Есессно скрипт можно упростить и написать на bash`е , я приложил только часть большого механизама который используется :] -> и perl

----------

## mango123

Спасибо. Но это костыль. 

Я просто недавно перешел наконец-то под утф. 

И типа всё ставится и работает "из коробки". Да.. всё именно так и есть. Но толку то?

Как ни странно, но в кои8, которую все хают и да, я согласен, это ещё больший костыль для вообще ОС, всё было "пучком". 

А ведь дааааааааааааааааааалеко не всё подходит для нормальной работы в утф8. 

к сожалению или счастью, но от винды никуда не денешься ... или, скажем так, "от кодировки cp1251"   :Smile: 

 по сему приходится находить компромисс...

что же... на самом деле оказывается, что кто живёт на утф - это люди "сами в себе" ...  улитки. 

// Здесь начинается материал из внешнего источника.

/-- [folklore] LEG-SOCKET FORM of `hessT_kkt_sq_jets`: with right inverses `kkt X₀ Q₀ · L = 1` (the bordered leg), `M₀ · Gm = 1` (the tower leg;
`det M₀ ≠ 0` follows) and `S₀ · Gs = 1` (the coarse-Gram leg), and the letters of `mixedVar_kkt_sq_jets`:
`hessT L (kkt Xₛ Qₛ) (kkt Xₜ Qₜ) (kkt Xₛₜ Qₛₜ) = 2·hessT Gm Mₛ Mₜ Mₛₜ + hessT Gs Sₛ Sₜ Sₛₜ`. -/
theorem hessT_kkt_sq_jets_of_mul_eq_one (M₀ Mₛ Mₜ Mₛₜ X₀ Xₛ Xₜ Xₛₜ : Matrix (σ ⊕ κ) (σ ⊕ κ) ℝ) (Q₀ Qₛ Qₜ Qₛₜ : Matrix κ (σ ⊕ κ) ℝ)
    (S₀ Sₛ Sₜ Sₛₜ : Matrix κ κ ℝ) {L : Matrix ((σ ⊕ κ) ⊕ κ) ((σ ⊕ κ) ⊕ κ) ℝ} {Gm : Matrix (σ ⊕ κ) (σ ⊕ κ) ℝ} {Gs : Matrix κ κ ℝ}
    (hL : kkt X₀ Q₀ * L = 1) (hGm : M₀ * Gm = 1) (hGs : S₀ * Gs = 1)
    (hX₀ : X₀ = M₀ * M₀) (hXₛ : Xₛ = Mₛ * M₀ + M₀ * Mₛ) (hXₜ : Xₜ = Mₜ * M₀ + M₀ * Mₜ)
    (hXₛₜ : Xₛₜ = Mₛₜ * M₀ + Mₛ * Mₜ + Mₜ * Mₛ + M₀ * Mₛₜ)
    (hS₀ : S₀ = Q₀ * X₀⁻¹ * Q₀ᵀ)
    (hSₛ : Sₛ = Qₛ * X₀⁻¹ * Q₀ᵀ + Q₀ * X₀⁻¹ * Qₛᵀ - Q₀ * X₀⁻¹ * Xₛ * X₀⁻¹ * Q₀ᵀ)
    (hSₜ : Sₜ = Qₜ * X₀⁻¹ * Q₀ᵀ + Q₀ * X₀⁻¹ * Qₜᵀ - Q₀ * X₀⁻¹ * Xₜ * X₀⁻¹ * Q₀ᵀ)
    (hSₛₜ : Sₛₜ = Qₛₜ * X₀⁻¹ * Q₀ᵀ + Qₛ * X₀⁻¹ * Qₜᵀ + Qₜ * X₀⁻¹ * Qₛᵀ + Q₀ * X₀⁻¹ * Qₛₜᵀ
        - Qₛ * X₀⁻¹ * Xₜ * X₀⁻¹ * Q₀ᵀ - Qₜ * X₀⁻¹ * Xₛ * X₀⁻¹ * Q₀ᵀ - Q₀ * X₀⁻¹ * Xₛ * X₀⁻¹ * Qₜᵀ - Q₀ * X₀⁻¹ * Xₜ * X₀⁻¹ * Qₛᵀ
        + Q₀ * X₀⁻¹ * Xₛ * X₀⁻¹ * Xₜ * X₀⁻¹ * Q₀ᵀ + Q₀ * X₀⁻¹ * Xₜ * X₀⁻¹ * Xₛ * X₀⁻¹ * Q₀ᵀ - Q₀ * X₀⁻¹ * Xₛₜ * X₀⁻¹ * Q₀ᵀ)
    (hS : S₀.det ≠ 0) :
    hessT L (kkt Xₛ Qₛ) (kkt Xₜ Qₜ) (kkt Xₛₜ Qₛₜ) = 2 * hessT Gm Mₛ Mₜ Mₛₜ + hessT Gs Sₛ Sₜ Sₛₜ := by
  have hM : M₀.det ≠ 0 := by
    intro h0
    have h := congrArg Matrix.det hGm
    rw [Matrix.det_mul, h0, zero_mul, Matrix.det_one] at h
    exact zero_ne_one h
  have h := mixedVar_kkt_sq_jets M₀ Mₛ Mₜ Mₛₜ X₀ Xₛ Xₜ Xₛₜ Q₀ Qₛ Qₜ Qₛₜ S₀ Sₛ Sₜ Sₛₜ hX₀ hXₛ hXₜ hXₛₜ hS₀ hSₛ hSₜ hSₛₜ hM hS
  rw [mixedVar_eq_two_mul_hessT_of_mul_eq_one hL, mixedVar_eq_two_mul_hessT_of_mul_eq_one hGm,
    mixedVar_eq_two_mul_hessT_of_mul_eq_one hGs] at h
  linarith

end SplitMixed

end Summit.QuantumFields.BalabanUV.Beta.D1BFx.GhostSplitJets

end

А что вы скажете про MC ? 

Можете плеваться, но я человек выросшый ещё на "голом досе", когда только появился нортон-коммантер  :Wink: 

и считаю, что этот файл-менеджер лучшее, что есть под консоль. Только не кричите, что комад-лайн рулез. 

Как теперь в нём переключать кодировки в редакторе или во вьювере? теперь от Ctrl_T толку нет.

мдя... простите, но я ещё по порчу вам нервы по поводу УТФ

----------

## IFL

Тогда из пушки по воробьям -- переходить на 7zip -- у него имена файлов в архиве строго юникодные.

P.S.: бегло посмотрел -- UseUTF8 вроде отвечает за то, чтобы сервер ОТДАВАЛ всё в UTF-8(что логично, судя по названию).

----------

## mango123

 *IFL wrote:*   

> Тогда из пушки по воробьям -- переходить на 7zip -- у него имена файлов в архиве строго юникодные.
> 
> P.S.: бегло посмотрел -- UseUTF8 вроде отвечает за то, чтобы сервер ОТДАВАЛ всё в UTF-8(что логично, судя по названию).

 

Дык, я не предлогаю из пушки...

Винда есть, была и будет есть, как бы это обидным не казалось.

Но надо взаимодействовать. Вот по этому и ищу решения, на фактически, тревиальные проблемы.

7зип - это тоже не решение.

про FTP:  отдаёт... ну да  :Wink:  зайди-ка виндозным эксплорером ко мне ftp://mango.org.ua/MVTM/utf/

УТФ видишь? да.. вот такой это утф  :Wink: 

----------

## IFL

 *mango123 wrote:*   

> 
> 
> про FTP:  отдаёт... ну да  зайди-ка виндозным эксплорером ко мне ftp://mango.org.ua/MVTM/utf/
> 
> УТФ видишь? да.. вот такой это утф 

 

Там есть ещё одна хитрость -- локальная кодировка берётся из env'а.

Хотя, вообщем-то, _на данный момент_ -- mod_codeconv -- самое правильное решение

----------

## lefsha

 *mango123 wrote:*   

> 
> 
> Я просто недавно перешел наконец-то под утф. 
> 
> И типа всё ставится и работает "из коробки". Да.. всё именно так и есть. Но толку то?
> ...

 

Не было там ничего пучком! Шаг влево, шаг вправо - приехали.

Просто Вы не в курсе.

 *mango123 wrote:*   

> 
> 
> А ведь дааааааааааааааааааалеко не всё подходит для нормальной работы в утф8. 
> 
> к сожалению или счастью, но от винды никуда не денешься ... или, скажем так, "от кодировки cp1251"  
> ...

 

Дело не в Винде. Дело в программах - в данном случае архиваторе, который сохраняет

имена файлов в кодировке отличной от UTF-8.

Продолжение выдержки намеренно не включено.